Everyone is talking about sovereign debt, default, bailout and quantitative easing II (QEII). Very few are connecting the dots. That is what this short piece tries to do. Above you see a graph, graph 1, made by your author. All data is taken from the US Treasury and the Bureau of the Public Debt.[1] Graph 1 looks at the billions that the US government spends each year to service its debt. We see that the annual interest expense on US government debt has been falling. I am measuring only interest, as we are constantly issuing more new debt than the debt we are paying off. Principle is growing, not shrinking. The cost of our mounting debt has been falling. This is counterintuitive and violates the presumptions of most formal models and arguments. Keep in mind that these are large figures – hundreds of billions of dollars – and represent well over 10 percent of tax collection revenues.

As we have borrowed more and more, we have had to pay less and less to borrow this money. The below graph, graph 2, employs US Treasury data to look at total US national debt outstanding over roughly the same period used in graph 1. It is clear that the total debt has been rising very rapidly. As we borrow more and more, we pay less and less as a percent of our debt. This phenomenon might remind you of the conundrum of Japan, where rising national debt and falling, low yields on government debt have been the norms for many years. It might also recast the present debates about deficits, debt and quantitative easing. The government could be borrowing for shorter time periods. As the length of a loan decreases, so too, does the interest rate – assuming normal times and circumstances. Shorter duration, or maturity, loans are cheaper; we did try that from 1999 to 2007. For the last few years, the average duration of US government debt has been slowly rising – the average maturity of US government debt is now about 70 months, a little less than 6 years.

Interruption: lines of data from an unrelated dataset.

/-!
# `RigorousRGSmallParameter` (Slade, Theorem 1.4.1): pairings of local monomials at the points of
# a coordinate patch with the binomial test functions — the "triangularity kernel" of
# Lemma 2.1.5 of [BS-rg-loc]

Companion ("proof architecture") file of
`Literature/Barriers/CriticalPhenomena/RigorousRGSmallParameter.lean`, continuing `…LocDuality`.
The localisation operator `Loc_X` of [BS-rg-loc] (Definition 1.3.2; Slade §4.2) is built from
the matrix `B_{m',m} = ⟨P̂_{m'}(X), f_m^{(a)}⟩_0` of Lemma 2.1.5, whose invertibility rests on
"`B_{m',m} = |X|δ_{m',m}` for `[M_{m'}] ≥ [M_m]`": pairings of monomials `M_{m'',x}` located at
the points `x ∈ X` of the patch around `a` (with signed multi-indices, as produced by the
symmetrisation `P̂`) with the binomial test functions `b_m^{(a)}` based at `a`. This file proves
the two facts behind that display, for the concrete model on the torus `TorusSite d M`:

* **(A)** if `m''` carries more derivatives than the degree of `b_m` (`Σ|α''_k| > Σ|α_k|`), then
  `⟨M_{m'',x}, b_m^{(a)}⟩_0 = 0` for every `x` in the patch;
* **(B)** if the total orders and the degrees agree, `⟨M_{m'',x}, b_m^{(a)}⟩_0` is INDEPENDENT of
  `x`: it equals `(1/p!)·(-1)^{#backward steps of m''}·pcountS(m'', m)`, the pattern permanent
  comparing the (component, axes) classes of the factors.

Both follow from the permanent formula of `…LocDuality` and the signed finite-difference calculus
of the binomial polynomials `binom(z, t)` (`Ring.choose` over `ℤ`): `∇^{e}binom(r,s) = binom(r,s-1)`,
`∇^{-e}binom(r,s) = -binom(r-1,s-1)`, at the points `a + v`, `v ∈ ℤ^d`, of the patch (no
wrapping: `2(|v_j| + |α|) < M`).

Sources: D. C. Brydges, G. Slade, *A renormalisation group method. II. Approximation by local
polynomials*, J. Stat. Phys. 159 (2015) 461–491, arXiv:1403.7253 (read from the TeX source: §1.3
(coordinates), §2.1 (Lemma 2.1.5 and its proof), §3.2).

## What this file provides (definitions with proved properties; no named fact)

* `offsetPtZ` (`a + v`, `v ∈ ℤ^d`), `coord_offsetPtZ`, `offsetPtZ_add_unitStep`, `offsetPtZ_coord`;
  `axisCnt`, `backCnt`, `sgnB` (`(-1)^{#back}`), `sgnB_mul_self`, `sum_axisCnt`, `sum_count_dir`.
* **`fdiffs_multiBinomZ`** (signed differences of `∏_j binom(z_j,t_j)`), `rowC_offsetPtZ_binomTF`,
  `clsS` (axis classes), `clsS_fwd`, `length_eq_of_clsS_eq_cls`, **(E1)**
  `rowC_offsetPtZ_binomTF_eq_zero_of_lt`, **(E2)** `rowC_offsetPtZ_binomTF_of_eq`.
* `tordS`/`tordF` (total orders), `sgnM`, `pcountS`, `tordF_eraseIdx_add`, **(L-A)**
  `lperm_offsetPtZ_eq_zero_of_lt`, **(L-B)** `lperm_offsetPtZ_of_eq`, and the pairing forms
  **`TphiPairing_monomial_offsetPtZ_eq_zero`** (A), **`TphiPairing_monomial_offsetPtZ_of_eq`** (B),
  `pcountS_fwd`.

## References

* [BrydgesSlade2015RGII] D. C. Brydges, G. Slade, *A renormalisation group method. II.
  Approximation by local polynomials*, J. Stat. Phys. 159 (2015) 461–491, arXiv:1403.7253 —
  §1.3, §2.1 (Lemma 2.1.5), §3.2.
* [Slade2017] G. Slade, *Critical exponents for long-range O(n) models below the upper critical
  dimension*, Commun. Math. Phys. 358 (2018) 343–436, arXiv:1611.06169 — §4.2 (Loc).
-/

noncomputable section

The Federal Reserve’s November 3, 2010 announcement to buy $600 billion in additional US Treasuries could be seen as an effort to extend the ability of the US government to owe more and more and pay less and less for the privilege. This perspective would suggest that the vast majority of discussion, critical and laudatory, has largely missed the story.

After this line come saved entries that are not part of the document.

import Summits.MatrixMultiplication.MatrixMultiplication.Theorems.SoloInformedCwTwoCertificates
import Summits.MatrixMultiplication.MatrixMultiplication.Theorems.SoloInformedCwTwoAsymptoticSubrank
import Literature.Computability.AlgebraicComplexity.BorderRankCWProofs
import Literature.Computability.AlgebraicComplexity.GroupAlgebraTensor
import Literature.Computability.AlgebraicComplexity.TensorRestrictionRank
import Literature.Computability.AlgebraicComplexity.BorderRankRestriction

/-!
# Door D1 in additive-combinatorial coordinates: the nontrivial-progression tensor of `𝔽₃ⁿ`

Solo seat `solo-MatrixMultiplication-informed` (gen 3). Let `AP ∈ ℂ³ ⊗ ℂ³ ⊗ ℂ³` be the `0/1` tensor
of the NONTRIVIAL three-term arithmetic progressions of `𝔽₃ = ℤ/3`:

  `AP(a, b, c) = 1 ⟺ (a, b, c) = (x, x + d, x + 2d)` with `d ≠ 0 ⟺ a, b, c` pairwise distinct,

equivalently `AP = 𝟙[a + b + c = 0] − 𝟙[a = b = c]` (the group law tensor of `ℤ/3` minus the
diagonal `⟨3⟩`; `ThreeAP.apTensor_eq_sumZero_sub_unit`), equivalently the polarisation
`∑_{σ ∈ 𝔖₃} e_{σ(0)} ⊗ e_{σ(1)} ⊗ e_{σ(2)}` of the square-free monomial `x₀x₁x₂` (`|ε_{abc}|`,
`ThreeAP.apTensor_eq_abs_leviCivita`). Its Kronecker powers are the nontrivial-progression tensors
of `𝔽₃ⁿ`: `AP^{⊠n}(x, y, z) = 𝟙[y − x = z − y ∈ (𝔽₃^×)ⁿ]` (`ThreeAP.kroneckerPow_apTensor_apply`),
supported on the `3ⁿ · 2ⁿ` ordered lines `{x, x+d, x+2d}`, `d ∈ {±1}ⁿ`.

* `ThreeAP.cwTensor_two_restrictsTo_apTensor`, `ThreeAP.apTensor_restrictsTo_cwTensor_two` —
  **`T_{cw,2} ≅ AP`** (mutual restriction by explicit matrices over `ℚ(i)`: the change of basis
  `x₁² + x₂² = (x₁ + i x₂)(x₁ − i x₂)` of CGLV §3.2, `cglv_exists_basis_cwTensor_two`, run in both
  directions); hence (`ThreeAP.asymptoticRank_apTensor_eq`, `…algBorderRank_kroneckerPow_apTensor_eq`,
  `…tensorRank_kroneckerPow_apTensor_eq`) all ranks of all Kronecker powers and the asymptotic rank
  agree, and `AP^{⊠2} = 6 · perm₃` ON THE NOSE (`ThreeAP.squareReindex_kroneckerPow_apTensor_two`;
  CGLV Lemma 2.4 `T_{cw,2}^{⊠2} ≅ perm₃` becomes an identity of arrays).
* **Door D1 restated** (`ThreeAP.matrixMultiplication_of_asymptoticRank_apTensor_le_three`,
  `ThreeAP.asymptoticRank_apTensor_le_three_iff_certificates`):

      `ω = 2 ⟸ R̃(AP) ≤ 3 ⟺ ∀ ε > 0 ∃ n ≥ 1, bR(AP^{⊠n}) ≤ (3 + ε)ⁿ`,

  i.e. `ω = 2` follows if the `ℂ`-border rank of the nontrivial-progression tensor of `𝔽₃ⁿ` is
  `3^{n + o(n)}` — the flattening lower bound `3ⁿ` being the number of points of `𝔽₃ⁿ`.
* Kernel window transported (`ThreeAP.apTensor_window`): `3 ≤ R̃(AP) ≤ 4`, `Q̃(AP)`-side settled for
  `T_{cw,2}` (`= 3`), `3ⁿ < bR(AP^{⊠n})` for every `n ≥ 1`, `48 ≤ bR(AP^{⊠3}) (≤ 64)`; in print
  `15 ≤ bR(AP^{⊠2}) = bR(perm₃) ≤ 16` (CGLV Thm. 1.2) and `R̃(AP) ≤ 3.9310` (Alman–Li).

Remark (informal). Over a field of characteristic `3` the FULL progression tensor `𝟙[x + y + z = 0]`
of `𝔽₃ⁿ` has slice rank `≤ 3 · #{monomials of degree ≤ 2n/3} = O(2.756ⁿ)` (Ellenberg–Gijswijt, Tao),
which is what kills STPP constructions in `𝔽₃ⁿ` (Blasiak–Church–Cohn–Grochow–Naslund–Sawin–Umans);
over `ℂ` the full tensor is `≅ ⟨3ⁿ⟩` (DFT) and the door asks for nearly optimal RANK UPPER bounds
for its nontrivial part — a statement about `ℂ`-decompositions on which the slice-rank method is
silent (`Q̃(AP) = Q̃(T_{cw,2}) = 3` is maximal, `SoloInformedCwTwoAsymptoticSubrank`).

[cite: ConnerGesmundoLandsbergVentura2022, §3.2, Lemma 2.4, Thm. 1.2]
[cite: CoppersmithWinograd1990, §11]
[cite: ChristandlVranaZuiddam2021, Rem. 20]
-/

namespace Summit.MatrixMultiplication.MatrixMultiplication.Theorems.ThreeAP

open Literature.Computability.AlgebraicComplexity

noncomputable section

/-! ## The tensor and its three descriptions -/

/-- The **nontrivial-progression tensor of `𝔽₃`**: `1` at pairwise distinct `(a, b, c)`, else `0`.
[folklore] -/
def apTensor : Fin 3 → Fin 3 → Fin 3 → ℂ :=
  fun a b c => if a ≠ b ∧ b ≠ c ∧ a ≠ c then 1 else 0

/-- Entries of `AP`. [folklore] -/
@[simp] theorem apTensor_apply (a b c : Fin 3) :
    apTensor a b c = if a ≠ b ∧ b ≠ c ∧ a ≠ c then 1 else 0 := rfl

/-- `AP(a,b,c) = 1` exactly on the progressions `(x, x + d, x + 2d)`, `d ≠ 0`, of `ℤ/3`. [folklore] -/
theorem apTensor_eq_ite_progression (a b c : Fin 3) :
    apTensor a b c = if b - a = c - b ∧ b - a ≠ 0 then 1 else 0 := by
  have h : (a ≠ b ∧ b ≠ c ∧ a ≠ c) ↔ (b - a = c - b ∧ b - a ≠ 0) := by revert a b c; decide
  simp only [apTensor_apply, h]

/-- `AP = 𝟙[a + b + c = 0 ∧ ¬ (a = b = c)]` (in `ℤ/3`, `a + b + c = 0` iff `a, b, c` are all equal or
pairwise distinct). [folklore] -/
theorem apTensor_eq_ite_sumZero (a b c : Fin 3) :
    apTensor a b c = if a + b + c = 0 ∧ ¬ (a = b ∧ b = c) then 1 else 0 := by
  have h : (a ≠ b ∧ b ≠ c ∧ a ≠ c) ↔ (a + b + c = 0 ∧ ¬ (a = b ∧ b = c)) := by revert a b c; decide
  simp only [apTensor_apply, h]

/-- **`AP = 𝟙[a + b + c = 0] − ⟨3⟩`**: the group-law tensor of `ℤ/3` minus the diagonal. [folklore] -/
theorem apTensor_eq_sumZero_sub_unit (a b c : Fin 3) :
    apTensor a b c = (if a + b + c = 0 then (1 : ℂ) else 0) - unitTensor ℂ 3 a b c := by
  have h1 : (a ≠ b ∧ b ≠ c ∧ a ≠ c) ↔ (a + b + c = 0 ∧ ¬ (a = b ∧ b = c)) := by revert a b c; decide
  have h2 : (a = b ∧ b = c) → a + b + c = 0 := by revert a b c; decide
  rw [apTensor_apply, unitTensor_apply]
  by_cases hd : a = b ∧ b = c
  · rw [if_neg (fun h => (h1.1 h).2 hd), if_pos (h2 hd), if_pos hd]; ring
  · by_cases hs : a + b + c = 0
    · rw [if_pos (h1.2 ⟨hs, hd⟩), if_pos hs, if_neg hd]; ring
    · rw [if_neg (fun h => hs (h1.1 h).1), if_neg hs, if_neg hd]; ring

/-- **`AP = |ε|`**: the polarisation `∑_{σ ∈ 𝔖₃} e_{σ(0)} ⊗ e_{σ(1)} ⊗ e_{σ(2)}` of the monomial
`x₀x₁x₂` (the tensor CGLV §3.2 conjugate `T_{cw,2}` into).
[cite: ConnerGesmundoLandsbergVentura2022, §3.2] -/
theorem apTensor_eq_abs_leviCivita (a b c : Fin 3) :
    apTensor a b c = ((|leviCivita3 a b c| : ℤ) : ℂ) := by
  rw [leviCivita3_eq_table]
  fin_cases a <;> fin_cases b <;> fin_cases c <;> simp [leviCivita3Table]

/-! ## Kronecker powers: the nontrivial-progression tensors of `𝔽₃ⁿ` -/

/-- **`AP^{⊠n}(x,y,z) = 𝟙[y − x = z − y` with all coordinates `≠ 0]`**: the `0/1` tensor of the
ordered lines `(x, x + d, x + 2d)`, `d ∈ (𝔽₃^×)ⁿ`, of `𝔽₃ⁿ`. [folklore] -/
theorem kroneckerPow_apTensor_apply (n : ℕ) (x y z : Fin n → Fin 3) :
    kroneckerPow apTensor n x y z =
      if ∀ k, y k - x k = z k - y k ∧ y k - x k ≠ 0 then 1 else 0 := by
  simp only [kroneckerPow_apply, apTensor_eq_ite_progression]
  exact prod_ite_one_zero (K := ℂ) _ _ Iff.rfl

/-- Equivalently: `1` iff the three points are pairwise distinct in every coordinate. [folklore] -/
theorem kroneckerPow_apTensor_apply' (n : ℕ) (x y z : Fin n → Fin 3) :
    kroneckerPow apTensor n x y z =
      if ∀ k, x k ≠ y k ∧ y k ≠ z k ∧ x k ≠ z k then 1 else 0 := by
  simp only [kroneckerPow_apply, apTensor_apply]
  exact prod_ite_one_zero (K := ℂ) _ _ Iff.rfl

/-- **`AP^{⊠2} = 6 · perm₃`** as arrays (after the standard reindexing `(Fin 2 → Fin 3) ≃ Fin 3 × Fin 3`):
CGLV's Lemma 2.4 `T_{cw,2}^{⊠2} ≅ perm₃` is, in these coordinates, an identity of supports.
[cite: ConnerGesmundoLandsbergVentura2022, Lemma 2.4] -/
theorem squareReindex_kroneckerPow_apTensor_two (a b c : Fin 3 × Fin 3) :
    squareReindex (kroneckerPow apTensor 2) a b c = 6 * perm3Tensor a b c := by
  rw [squareReindex_kroneckerPow_two, apTensor_eq_abs_leviCivita, apTensor_eq_abs_leviCivita,
    perm3Tensor]
  push_cast
  ring

/-! ## `T_{cw,2} ≅ AP` -/

/-- **`T_{cw,2} ≥ AP`**: with `L = (x₀, x₁ − i x₂, x₁ + i x₂)`-type matrices over `ℚ(i)`,
`AP = ((2, 1, 1)·L-twisted) · T_{cw,2}` (CGLV §3.2: `(A,A,A)·T_{cw,2} = 2|ε|`).
[cite: ConnerGesmundoLandsbergVentura2022, §3.2] -/
theorem cwTensor_two_restrictsTo_apTensor : TensorRestrictsTo (cwTensor ℂ 2) apTensor := by
  refine ⟨![![2, 0, 0], ![0, 1, -Complex.I], ![0, 1, Complex.I]],
    ![![1, 0, 0], ![0, 1 / 2, -Complex.I / 2], ![0, 1 / 2, Complex.I / 2]],
    ![![1, 0, 0], ![0, 1 / 2, -Complex.I / 2], ![0, 1 / 2, Complex.I / 2]], fun a' b' c' => ?_⟩
  fin_cases a' <;> fin_cases b' <;> fin_cases c' <;>
    simp [Fin.sum_univ_three, cwTensor_apply] <;> ring_nf <;> simp [Complex.I_sq] <;> ring

/-- **`AP ≥ T_{cw,2}`**: the inverse change of basis, `T_{cw,2} = ((½, 1, 1)·L) · AP` with
`L : x ↦ (x₀, x₁ + i x₂, x₁ − i x₂)` (`x₀(x₁² + x₂²) = x₀ (x₁ + i x₂)(x₁ − i x₂)`).
[cite: ConnerGesmundoLandsbergVentura2022, §3.2] -/
theorem apTensor_restrictsTo_cwTensor_two : TensorRestrictsTo apTensor (cwTensor ℂ 2) := by
  refine ⟨![![1 / 2, 0, 0], ![0, 1 / 2, 1 / 2], ![0, Complex.I / 2, -Complex.I / 2]],
    ![![1, 0, 0], ![0, 1, 1], ![0, Complex.I, -Complex.I]],
    ![![1, 0, 0], ![0, 1, 1], ![0, Complex.I, -Complex.I]], fun a' b' c' => ?_⟩
  fin_cases a' <;> fin_cases b' <;> fin_cases c' <;>
    simp [Fin.sum_univ_three, cwTensor_apply] <;> ring_nf <;> simp [Complex.I_sq]

/-! ## Transport of all ranks -/

/-- **`R̃` is monotone under restriction** (`t ≥ s ⇒ R̃(s) ≤ R̃(t)`; from `t^{⊗N} ≥ s^{⊗N}` and
monotonicity of rank). [cite: ChristandlVranaZuiddam2023, §1.1] -/
theorem asymptoticRank_le_of_restrictsTo {ι κ μ ι' κ' μ' : Type} [Fintype ι] [Fintype κ]
    [Fintype μ] [Fintype ι'] [Fintype κ'] [Fintype μ'] {t : ι → κ → μ → ℂ}
    {s : ι' → κ' → μ' → ℂ} (h : TensorRestrictsTo t s) : asymptoticRank s ≤ asymptoticRank t := by
  unfold asymptoticRank
  refine ciInf_mono ⟨0, ?_⟩ fun N => ?_
  · rintro x ⟨N, rfl⟩
    positivity
  · exact Real.rpow_le_rpow (by positivity)
      (by exact_mod_cast (h.kroneckerPow (N + 1)).tensorRank_le) (by positivity)

/-- **`R̃(AP) = R̃(T_{cw,2})`.** [cite: ConnerGesmundoLandsbergVentura2022, §3.2] -/
theorem asymptoticRank_apTensor_eq : asymptoticRank apTensor = asymptoticRank (cwTensor ℂ 2) :=
  le_antisymm (asymptoticRank_le_of_restrictsTo cwTensor_two_restrictsTo_apTensor)
    (asymptoticRank_le_of_restrictsTo apTensor_restrictsTo_cwTensor_two)

/-- **`bR(AP^{⊠n}) = bR(T_{cw,2}^{⊠n})`** for every `n`. [cite: ConnerGesmundoLandsbergVentura2022, §3.2] -/
theorem algBorderRank_kroneckerPow_apTensor_eq (n : ℕ) :
    algBorderRank (kroneckerPow apTensor n) = algBorderRank (kroneckerPow (cwTensor ℂ 2) n) :=
  le_antisymm (cwTensor_two_restrictsTo_apTensor.kroneckerPow n).algBorderRank_le
    (apTensor_restrictsTo_cwTensor_two.kroneckerPow n).algBorderRank_le

/-- **`R(AP^{⊠n}) = R(T_{cw,2}^{⊠n})`** for every `n`. [cite: ConnerGesmundoLandsbergVentura2022, §3.2] -/
theorem tensorRank_kroneckerPow_apTensor_eq (n : ℕ) :
    tensorRank (kroneckerPow apTensor n) = tensorRank (kroneckerPow (cwTensor ℂ 2) n) :=
  le_antisymm (cwTensor_two_restrictsTo_apTensor.kroneckerPow n).tensorRank_le
    (apTensor_restrictsTo_cwTensor_two.kroneckerPow n).tensorRank_le

/-! ## Door D1 for the progression tensor -/

/-- **Door D1, additive form: `R̃(AP) ≤ 3 ⇒ ω = 2`.** [cite: CoppersmithWinograd1990, §11] -/
theorem matrixMultiplication_of_asymptoticRank_apTensor_le_three (h : asymptoticRank apTensor ≤ 3) :
    _root_.MatrixMultiplication :=
  matrixMultiplication_of_asymptoticRank_cwTensor_two_le_three (asymptoticRank_apTensor_eq ▸ h)

/-- `R̃(AP) ≤ 3 ↔ R̃(T_{cw,2}) ≤ 3` (the door is the same door). [cite: CoppersmithWinograd1990, §11] -/
theorem asymptoticRank_apTensor_le_three_iff :
    asymptoticRank apTensor ≤ 3 ↔ asymptoticRank (cwTensor ℂ 2) ≤ 3 := by
  rw [asymptoticRank_apTensor_eq]

/-- **D1 as progression certificates**: `R̃(AP) ≤ 3 ⟺ ∀ ε > 0 ∃ n ≥ 1, bR(AP^{⊠n}) ≤ (3+ε)ⁿ` —
`ω = 2` follows if the nontrivial-progression tensor of `𝔽₃ⁿ` has `ℂ`-border rank `3^{n+o(n)}`.
[cite: CoppersmithWinograd1990, §11] [cite: ChristandlVranaZuiddam2021, Rem. 20] -/
theorem asymptoticRank_apTensor_le_three_iff_certificates :
    asymptoticRank apTensor ≤ 3 ↔
      ∀ ε : ℝ, 0 < ε → ∃ n : ℕ, 0 < n ∧
        (algBorderRank (kroneckerPow apTensor n) : ℝ) ≤ (3 + ε) ^ n := by
  rw [asymptoticRank_apTensor_eq, asymptoticRank_cwTensor_two_le_three_iff_certificates]
  simp only [algBorderRank_kroneckerPow_apTensor_eq]

/-- **Progression certificates prove `ω = 2`.** [cite: CoppersmithWinograd1990, §11] -/
theorem matrixMultiplication_of_apTensor_certificates
    (h : ∀ ε : ℝ, 0 < ε → ∃ n : ℕ, 0 < n ∧
      (algBorderRank (kroneckerPow apTensor n) : ℝ) ≤ (3 + ε) ^ n) :
    _root_.MatrixMultiplication :=
  matrixMultiplication_of_asymptoticRank_apTensor_le_three
    (asymptoticRank_apTensor_le_three_iff_certificates.2 h)

/-- **Kernel window for `AP`**: `3 ≤ R̃(AP) ≤ 4`; `3ⁿ < bR(AP^{⊠n})` for every `n ≥ 1` (no exact
certificate at any finite level); `48 ≤ bR(AP^{⊠3})`.
[cite: ChristandlVranaZuiddam2023, Example 1.4] [cite: ConnerGesmundoLandsbergVentura2022, Thm. 1.2 (iii)] -/
theorem apTensor_window :
    (3 : ℝ) ≤ asymptoticRank apTensor ∧ asymptoticRank apTensor ≤ 4 ∧
      (∀ n : ℕ, 1 ≤ n → 3 ^ n < algBorderRank (kroneckerPow apTensor n)) ∧
      48 ≤ algBorderRank (kroneckerPow apTensor 3) := by
  refine ⟨?_, ?_, fun n hn => ?_, ?_⟩
  · rw [asymptoticRank_apTensor_eq]; exact cwTensor_two_asymptotic_sandwich.2.1
  · rw [asymptoticRank_apTensor_eq]; exact cwTensor_two_asymptotic_sandwich.2.2
  · rw [algBorderRank_kroneckerPow_apTensor_eq]
    exact three_pow_lt_algBorderRank_kroneckerPow_cwTensor_two hn
  · rw [algBorderRank_kroneckerPow_apTensor_eq]
    exact le_algBorderRank_kroneckerPow_cwTensor_two_three_p4

end

end Summit.MatrixMultiplication.MatrixMultiplication.Theorems.ThreeAP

Another way to look at the same phenomenon is to use data from the Federal Reserve on the interest rate paid on the three-year US Treasury. The graph below uses Federal Reserve data on select interest rates and displays these rates against the 39-year average rate on three-year US Treasuries.[2] In graph 3 the red line is the average yield on three-year Treasuries. The nearly 40-year average is 6.6 percent. Today the yield is under 1 percent. Graph 3 is a picture of the falling price of owing more for America. This trend has long been the order of the days, weeks, months and years.

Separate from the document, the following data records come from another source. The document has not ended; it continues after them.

/-! ## 3. Statements of the stubs -/

/-- **K2⁺ — `T.stub_minimalFamily` (THE GALOIS FAMILY; char-zero's lever K2, strengthened to a MINIMAL family with the
Iwasawa weight algebra).**  For generic `f` with `ρ_C` in the main class there is an integral B-ordinary polarized
`Λ`-adic family `𝓕` through `ρ_C` (`OrdFamily`) of Krull dimension `≥ 4` — the characteristic-zero Greenberg–Wiles
count at `x_C` (Kisin's generic-fibre presentation; `h⁰(ad ρ_C(1)) = 0` in characteristic zero; Allen 2016 §1–2;
Geraghty 2019 §3 flag scheme at the non-distinguished `λ`) — which is moreover MINIMAL away from `3`
(`PotUnramifiedFamily`: purity of `ρ_C` at `v ∈ S₀`, `v ∤ 3`) and whose weight algebra is `𝒪⟦T₁,T₂,T₃⟧` (tree
`WeightAlgebraDim`, p84973).  [Kisin 2003/2008 §2.3; Allen arXiv:1411.7661; Geraghty Math. Ann. 373 §3; CHT §2] -/
def T.stub_minimalFamily : Prop :=
  ∀ (f : ℤ[X]) (ι : PadicAlgCl 3 ≃+* ℂ) (e : K →+* ℂ) (S₀ : Finset (HeightOneSpectrum (𝓞 K)))
    (ρC : FramedGaloisRep K (PadicAlgCl 3) 3),
    Generic f → PicardInput f ι e S₀ ρC → MainClassPlus f S₀ ρC →
    ∃ 𝓕 : OrdFamily f ι e S₀ ρC, ((4 : ℕ) : WithBot ℕ∞) ≤ ringKrullDim 𝓕.R ∧ PotUnramifiedFamily 𝓕 ∧
      Nonempty (𝓕.Λ ≃+* MvPowerSeries (Fin 3) 𝓕.𝒪)

/-- **`T.stub_finiteOverWeights` (FINITENESS OVER WEIGHT SPACE).**  Every such family is module-finite over its weight
algebra.  By `𝓕.generated` and `𝓕.weightsGenerate` this is the finiteness over `Λ` of the universal minimal polarized
`Λ`-ordinary deformation ring of the heart over `K`, which is finite over the same ring over `F' = K(√d)` (restriction
to an index-2 subgroup with absolutely irreducible restriction, BLGGT Lemma 1.2.3; `F'_w = K_λ` so the weight algebras
agree), and THAT is `R^{red} = T^{ord}_Λ` for the definite `U(3)_{F'/F'⁺}` at the split prime above `3`: Geraghty's
`Λ`-adic ordinary patching (Math. Ann. 373, §§3–4), whose two image/roots-of-unity inputs at `p = n = 3`, `ζ₃ ∈ F'`
are EXACTLY Thorne 2017 Prop 2.21 (Taylor–Wiles data killing the dual Selmer group when `ζ_p ∈ F`; the count is
residual, hence weight-independent) and Def 2.20 + GHT Thm 1.7 (extended adequacy of `S₄`) — a port with every
ingredient in print, not a new theorem.  Shortcut if the special-fibre comparison `R^Λ/P_{κ₀} ↠ R^{κ₀}` with nilpotent
kernel is available: Thorne 2017 Thm 4.2 (minimal `R^{red}_S = T` at ONE strongly regular weight `κ₀`, `p = 3`,
`F = F⁺(ζ₃)`) over a soluble CM `L` killing the inertial types, BLGGT Lemma 1.2.3 down to `K`, then formal Nakayama
along `Λ ↠ Λ/P_{κ₀} = 𝒪` (Matsumura Thm 8.4; `Λ = 𝒪⟦T₁,T₂,T₃⟧` is complete).
[Geraghty Math. Ann. 373 §§3–4; Thorne Math. Z. 285 Prop 2.21, Def 2.20, Thm 4.2; GHT JEMS 19 Thm 1.7;
BLGGT arXiv:1010.2561 Lemma 1.2.3; Matsumura 8.4] -/
def T.stub_finiteOverWeights : Prop :=
  ∀ (f : ℤ[X]) (ι : PadicAlgCl 3 ≃+* ℂ) (e : K →+* ℂ) (S₀ : Finset (HeightOneSpectrum (𝓞 K)))
    (ρC : FramedGaloisRep K (PadicAlgCl 3) 3) (𝓕 : OrdFamily f ι e S₀ ρC),
    Generic f → PicardInput f ι e S₀ ρC → MainClassPlus f S₀ ρC →
    ((4 : ℕ) : WithBot ℕ∞) ≤ ringKrullDim 𝓕.R → PotUnramifiedFamily 𝓕 →
    Nonempty (𝓕.Λ ≃+* MvPowerSeries (Fin 3) 𝓕.𝒪) →
    Module.Finite 𝓕.Λ 𝓕.R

Perhaps discussion of QEII could be profitably reframed to focus on this central, basic fact. The Fed is risking some reputation and significant political criticism to act aggressively to keep up the price and keep down the cost of US government borrowing. The Fed returns interest earnings on Treasuries, other loans and bonds to the US Treasury after it has taken what it needs to cover costs. In 2010, the Fed transferred nearly $50 billion to the US Treasury. 2011 will see the Fed transfer even more because earnings will rise on its large and growing pool of Treasuries and mortgaged-backed securities. Other investors in US government debt are not in the habit of partially refunding interest payments. Discussions of QEII that ignore the financial health of the US government miss a big part of the story.